I can think of several things. For Thumb-2, there is instruction density. MIPS16 does about as well as Thumb-1, but it is massive pain to work with. AArch64 doesn't (yet) have a Thumb-3 encoding, but one will almost certainly appear after ARM has done a lot of profiling of the kinds of instruction that CPUs like to generate. Even in ARM mode, the big win over the other RISC architectures is the it has fairly complex addressing modes, so you can do things like structure and array offset calculations in one instruction on ARM or 3-4 on MIPS. For AArch32, you also have predicated instructions. These make a big difference on a very low power chip, because you don't need to have any branches for small conditionals. For AArch64, most of these are gone, but there is still a predicated move, which is a very powerful version of a select instruction and lets you do mostly the same things. With AArch32 you have store and load multiple instructions, which basically let you do all of your register spills and reloads in a single instruction (the instruction takes a mask of the registers to save, the register to use as the base, and whether to post- or pre- increment or decrement it as two flags). With AArch64, they replaced this with a store-pair instruction, which can store two registers, and has the advantage of being simpler to implement (fixed number of cycles to execute).
I am TheRaven on Soylent News
I guess you take the words of Intel fanboys literally. No, the Bulldozer architecture is not hyper-threading. No, it does not mean only a slight performance gain and especially not a performance loss.
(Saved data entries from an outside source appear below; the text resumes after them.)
/-- **Thm. 4.9's `Ψ^Φ` ON THE `C_i`, WITH ITS DIVISOR CLAUSE** (proof p. 89 ll. 25–41: "this isomorphism maps
the subset `Φ₁(A₁) ⊆ Φ₁(A₁)^pf` onto the subset `Φ₂(A₂)`" … "by passing to perfections … we may assume …
perfect type"): for Frobenioids `C_i → F_{Φ_i}` of standard and isotropic, non-group-like type
(`Thm42Setting`) with perf-factorial `Φ_i` over bases of FSM-type, `C₁` of rational type at THE
birationalization / support, and an equivalence `Ψ : C₁ ⥲ C₂`, there is an isomorphism of functors
`Ψ^Φ : Φ₁ ⥲ Φ₂` lying over `Ψ` computing `Ψ^Φ_A(Div φ) = Div(Ψ φ)` for every pre-step `φ : A → B` of `C₁`.
Route: the setting of the proof at THE perfections `C_i^pf` (built directly on the `C_i`, which are of
isotropic type), Thm. 4.9 with compatibility there (`exists_thm49_compat_perfect_primarySupp`), and the
descent of `Ψ^Φ` with its divisor clause (`exists_divisorMonoidIsoOver_of_perfection`, seat abc-iut-L1-t14).
[cite: MochizukiFrdI2008, Thm. 4.9 p.89] -/
theorem exists_divisorMonoidIsoOver_divClause_of_isOfFSMType (hF₁ : PreFrobenioid.IsFrobenioid F₁)
    (hF₂ : PreFrobenioid.IsFrobenioid F₂) (hD₁ : IsOfFSMType D₁) (hD₂ : IsOfFSMType D₂)
    (hpf₁ : Objectwise (fun M _ => IsPerfFactorial M) Φ₁) (hpf₂ : Objectwise (fun M _ => IsPerfFactorial M) Φ₂)
    (hrat₁ : ∀ A : C₁, PreFrobenioidData.IsRational
      (PreFrobenioid.biratData hF₁ (PreFrobenioid.hasBiratSquares_of_isFrobenioid hF₁))
      (S := ofFunctor Φ₁ F₁) (fun a 𝔭 => PrimarySupp a 𝔭) A)
    (Ψ : C₁ ≌ C₂) (hT : Thm42Setting (ofFunctor Φ₁ F₁) (ofFunctor Φ₂ F₂)) :
    ∃ E : DivisorMonoidIsoOver (ofFunctor Φ₁ F₁) (ofFunctor Φ₂ F₂) Ψ,
      ∀ ⦃A B : C₁⦄ (φ : A ⟶ B), PreFrobenioid.IsPreStep F₁ φ →
        E.iso A (PreFrobenioid.Div F₁ φ) = PreFrobenioid.Div F₂ (Ψ.functor.map φ) := by
  obtain ⟨hi₁, hi₂, hnd₁, hnd₂, ⟨N₁, hN₁⟩, ⟨N₂, hN₂⟩⟩ := FrdI.T42.of_thm42Setting hT
  have hs₁ := hT.standard.1
  have hs₂ := hT.standard.2
  -- Thm. 3.4 (iii): `Ψ` is compatible with arrows of Frobenius type; Thm. 3.4 (ii): `Ψ⁻¹` preserves pre-steps
  have hΨ : PreFrobenioid.IsFrobeniusCompatible F₁ F₂ Ψ.functor :=
    FrdI.T42.isFrobeniusCompatible_of_isOfFSMType Ψ hF₁ hF₂ hs₁.quasiIsotropic hs₂.quasiIsotropic hnd₁ hnd₂
      hD₁ hD₂ hN₁ hN₂
  have hinv : ∀ ⦃X Y : C₂⦄ (g : X ⟶ Y), PreFrobenioid.IsPreStep F₂ g →
      PreFrobenioid.IsPreStep F₁ (Ψ.inverse.map g) := fun X Y g hg =>
    FrdI.isPreStep_map_of_quasiIsotropic_of_isOfFSMType hF₂ hF₁ hs₂.quasiIsotropic hs₁.quasiIsotropic hD₁
      Ψ.symm hg
  -- the perfections `C_i^pf` are Frobenioids (Prop. 3.2 (iii)); the setting of the proof there (Thm. 3.4 (iii))
  have hPf₁ := PreFrobenioid.Perfection.isFrobenioid hF₁ (FrdI.T42.isFrobeniusIsotropic_of_isOfIsotropicType hF₁ hi₁)
  have hPf₂ := PreFrobenioid.Perfection.isFrobenioid hF₂ (FrdI.T42.isFrobeniusIsotropic_of_isOfIsotropicType hF₂ hi₂)
  haveI := PreFrobenioid.Perfection.map_isEquivalence (hF₁ := hF₁) (hF₂ := hF₂) Ψ hΨ
  have S := FrdI.T42.setting_perfection Ψ hF₁ hF₂ hPf₁ hPf₂ hi₁ hi₂ hpf₁ hpf₂ hs₁.nonDilating
    hs₂.nonDilating hD₁ hD₂ hN₁ hN₂ hΨ
  -- `Φ₂^pf` is non-dilating on `D₂` (standard type (e) + Prop. 3.2); `C₁^pf` is of rational type (Prop. 5.5 (iii))
  have hndp₂ : IsNonDilatingOn (PreFrobenioid.Perfection.ops hF₂).monFunctor :=
    FrdI.isNonDilatingOn_of_ofFunctor (F := (PreFrobenioid.Perfection.ops hF₂).toFunctor)
      (PreFrobenioid.Perfection.isNonDilatingOn_ops hF₂ hs₂.nonDilating)
  have hratP : ∀ ⦃X : PreFrobenioid.Perfection hF₁⦄,
      PreFrobenioid.IsUniversallyDivFrobeniusTrivial (PreFrobenioid.Perfection.ops hF₁).toFunctor X →
        PreFrobenioidData.IsRational (PreFrobenioid.biratData S.isFrobenioid₁
          (PreFrobenioid.hasBiratSquares_of_isFrobenioid S.isFrobenioid₁))
          (S := ofFunctor _ (PreFrobenioid.Perfection.ops hF₁).toFunctor) (fun a 𝔭 => PrimarySupp a 𝔭) X :=
    fun X _ => PreFrobenioid.Perfection.isRational_perfection_of hF₁ hPf₁ hrat₁ X
  -- Thm. 4.9 WITH compatibility at the perfections: `Ψ^Φ'` over `Ψ^pf` with its divisor clause
  obtain ⟨E', -, -, hE', -⟩ := exists_thm49_compat_perfect_primarySupp S hndp₂ hratP
  -- descent along `Φ_i ↪ Φ_i^pf`, keeping the divisor clause
  obtain ⟨E, -, hE⟩ := exists_divisorMonoidIsoOver_of_perfection hF₁ hF₂ Ψ hΨ hinv E'
    (fun X Y f hf => hE' f hf)
  exact ⟨E, hE⟩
I recently made 3 microbenchmarks on an Opteron 6234 (Bulldozer too). I measured the negative effect of sharing some circuits in a Bulldozer core. This negative effect varies from insignificant to small (3%, 13%, 25%). I run the same two threads on the two cores of a single bulldozer unit vs two cores on separate units. Intel hyper-threading brings 30% more performance - in the best case. The bulldozer core pair brings 75% more performance - in the worst case. How can you compare them? They are not in the same league.
The funniest benchmark was the floating point. The most frequent complaint against the Bulldozer architecture is that two cores share a single floating point unit. AMD should tell one million times that yes, they share a single floating point unit, but that is a 256 bit wide unit, which can be split into two 128 bit parts. And what is the size of the usual floating point number? Not 256 bit, not 128 bit, but only 64. In reality I measured that the two cores in a single unit processes floating point instructions almost at full speed. The negative effect of circuit sharing was only 3%, barely measurable. How ironic.